Revelling in a rivals’ near-miss, because ‘failure’ in this instance is perhaps too strong of a term, is part of the tribalism that sill makes football – and for that matter, other sports steeped in working-class history – great. In the mega-money Premier League, it is one of the few callbacks to the old days that remains firmly, and fantastically, intact. Ask Sheffield Wednesday fans how they felt about their owner taking to the club’s website to congratulate Sheffield United on their promotion to the big time.

This is not the social-media vitriol that is far too present across all subjects, not just sport. It is genuine rivalry that goes back generations. Why should Evertonians, who like their Red neighbours will put the rivalry aside when it really matters, when it effects real life, real issues, not enjoy the moment? Enjoy that, even though we are all quite aware that it does not quite work that way, Liverpool lost the league at Goodison Park?

Less than two weeks remain until Klopp will take Liverpool and their merry band of raucous support – the self-proclaimed best fans in the world – to Madrid to face Spurs. They may well win their sixth European Cup, having missed out last year. In fact, they will be overwhelming favourites. They are a fantastic side with five or six genuinely world class players. There is little shame in acknowledging that.

But June 1 is not yet here. And in the meantime, fans of Everton, Manchester United, between a rock and the proverbial hard place this season, and, of course, the champions City, who for so long have lived in the shadow of their own nemesis, have every right to goad Liverpool. They have every right to take some form of sick pleasure in the fact that 97 points and just one defeat was not enough to win the league. If it were the other way round, you would expect the same.

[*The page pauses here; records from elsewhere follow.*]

/-!
# Modular data: fusion rules, unitary multiplicity-free premodular (6j / braiding) data, modular data

Topic `Literature/RepresentationTheory/ModularTensorCategories` (definition item `defn-ModularDatum`,
for route `QuantumFields/ModularSelfDualFold`, items `ModularSelfDuality`, `NoSelfDualMasslessBand`:
the level-`k` Walker–Wang / Verlinde-field Hamiltonian is built from the F-, R- and S-symbols of a
modular datum; first instance `SU(2)_k`).

Mathlib has monoidal / braided categories but no fusion categories, no 6j-symbols, no S-matrix, no
Verlinde formula (searched: `Verlinde`, `FusionCat`, `sixJ`, `pentagon` outside `CategoryTheory`).
Following the item ("no category theory needed; axioms as FIELDS") we formalise the SKELETAL
description of a unitary, multiplicity-free ribbon fusion category by numbers, exactly as in the
anyon literature (Kitaev 2006, App. E; Rowell–Stong–Wang 2009, §§2, 5; Bonderson 2007, ch. 2):

* `FusionRules L` — a commutative fusion ring on the finite label set `L` (Gannon, Def. 6.1.3):
  unit label, involution `dual`, multiplicities `N a b c = N_{ab}^c ∈ ℕ` with unit, commutativity,
  associativity, duality (`N_{ab}^1 = δ_{b,ā}`) and conjugation symmetry (`N_{ā b̄}^{c̄} = N_{ab}^c`).
* `PreModularDatum L` — multiplicity-free (`N ≤ 1`) fusion rules together with quantum dimensions
  `d`, unitary F-symbols `F a b c d e f = [F^{abc}_d]_{ef}` (pentagon, triangle/unit normalisation,
  duality axiom `|[F^{aāa}_a]_{11}| = d_a⁻¹`), unitary R-symbols `R a b c = R^{ab}_c` (both hexagons),
  twists `θ_a = d_a⁻¹ Σ_c d_c R^{aa}_c` with `R^{ba}_c R^{ab}_c = θ_c/(θ_a θ_b)`, and the topological
  S-matrix `S_{ab} = D⁻¹ Σ_c N_{a b̄}^c (θ_c/(θ_a θ_b)) d_c` (Kitaev (E.4)), `D = √(Σ d_a²)`.
  Every field after the data is a PRINTED IDENTITY of the skeletal calculus of a unitary braided
  fusion category in a unitary gauge with trivial unit moves (locators on each field); the redundant
  ones (`d`, `θ`, `S` are determined by `N`, `F`, `R`) are carried as data + defining equation so that
  instances can expose closed forms (e.g. `S_{ab} = √(2/(k+2)) sin(π(a+1)(b+1)/(k+2))` for `SU(2)_k`).
* `PreModularDatum.IsModular` — `S` unitary (Kitaev E.5: braiding nondegeneracy = modularity).
* `ModularDatum L` — a premodular datum whose `S` is unitary, carrying as further fields the two
  standard consequences the route uses: `S² = C` (charge conjugation) and the Verlinde formula
  `N_{ab}^c = Σ_x S_{ax} S_{bx} conj(S_{cx}) / S_{0x}` (RSW Def. 2.1; Gannon (6.1.1b); Kitaev (E.4)).
  These are theorems about modular categories (Bakalov–Kirillov Thm. 3.1.7, 3.1.13) which we do not
  re-derive from the skeletal axioms here; an instance proves them directly (finite identities).
* API: `dual_unit`, `N_unit_right`, Frobenius reciprocity `N_eq_N_dual_dual`, `d_unit`, `twist_unit`,
  `totalDim`, `S_unit_left/right = d/D`, symmetry of `S`, `T`, the predicates `HasSL2ZRelation`
  (`(ST)³ = (p₊/D) S²`, RSW Def. 2.1(i)) and `IsModular`.

Conventions (fixed once and for all; Kitaev App. E): `[F^{abc}_d]_{ef}` are the coefficients
of the F-move expanding the left-nested fusion tree in the right-nested ones,
`|((ab)_e c)_d⟩ = Σ_f [F^{abc}_d]_{ef} |(a(bc)_f)_d⟩`; `R^{ab}_c` is the braiding eigenvalue on the
channel `a ⊗ b → c` (`c_{a,b} |(ab)_c⟩ = R^{ab}_c |(ba)_c⟩`); all symbols are EXTENDED BY ZERO
outside admissible labellings, so pentagon and hexagon are stated for all indices (both sides
vanish on inadmissible ones). Pentagon:
`[F^{fcd}_e]_{gl} [F^{abl}_e]_{fk} = Σ_h [F^{abc}_g]_{fh} [F^{ahd}_e]_{gk} [F^{bcd}_k]_{hl}`;
hexagons: `R^{ca}_e [F^{acb}_d]_{eg} R^{cb}_g = Σ_f [F^{cab}_d]_{ef} R^{cf}_d [F^{abc}_d]_{fg}` and the
same with every `R^{xy}_z` replaced by `(R^{yx}_z)⁻¹`.

Deliberately NOT here: fusion multiplicities `> 1` (F, R would be block matrices; not needed for
`SU(2)_k`, pointed or Ising data — hence `Rep(G)` for non-abelian `G` is not an instance);
tetrahedral symmetry of 6j-symbols (gauge-dependent, fails for some pointed categories; state it
per instance); the central charge / `(ST)³` relation as an axiom (it is the predicate
`HasSL2ZRelation`); the categorical reconstruction (Turaev; Yamagami) of a ribbon category from the
datum. Instances (`SU(2)_k`, semion, pointed `ℤ_N`) live in sibling files.
-/

noncomputable section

Everton have not won a trophy since 1995. A fairly middling but promising first season under Marco Silva has at least, with a positive finish, seen some form of momentum return to L4.

But while the blue side of Merseyside cling onto the hope that good times are around the corner once again, they should be able to at least take delight in their arch rivals’ own barren spell without silverware continuing for just a little longer.

We’ll never hear the end of it either way.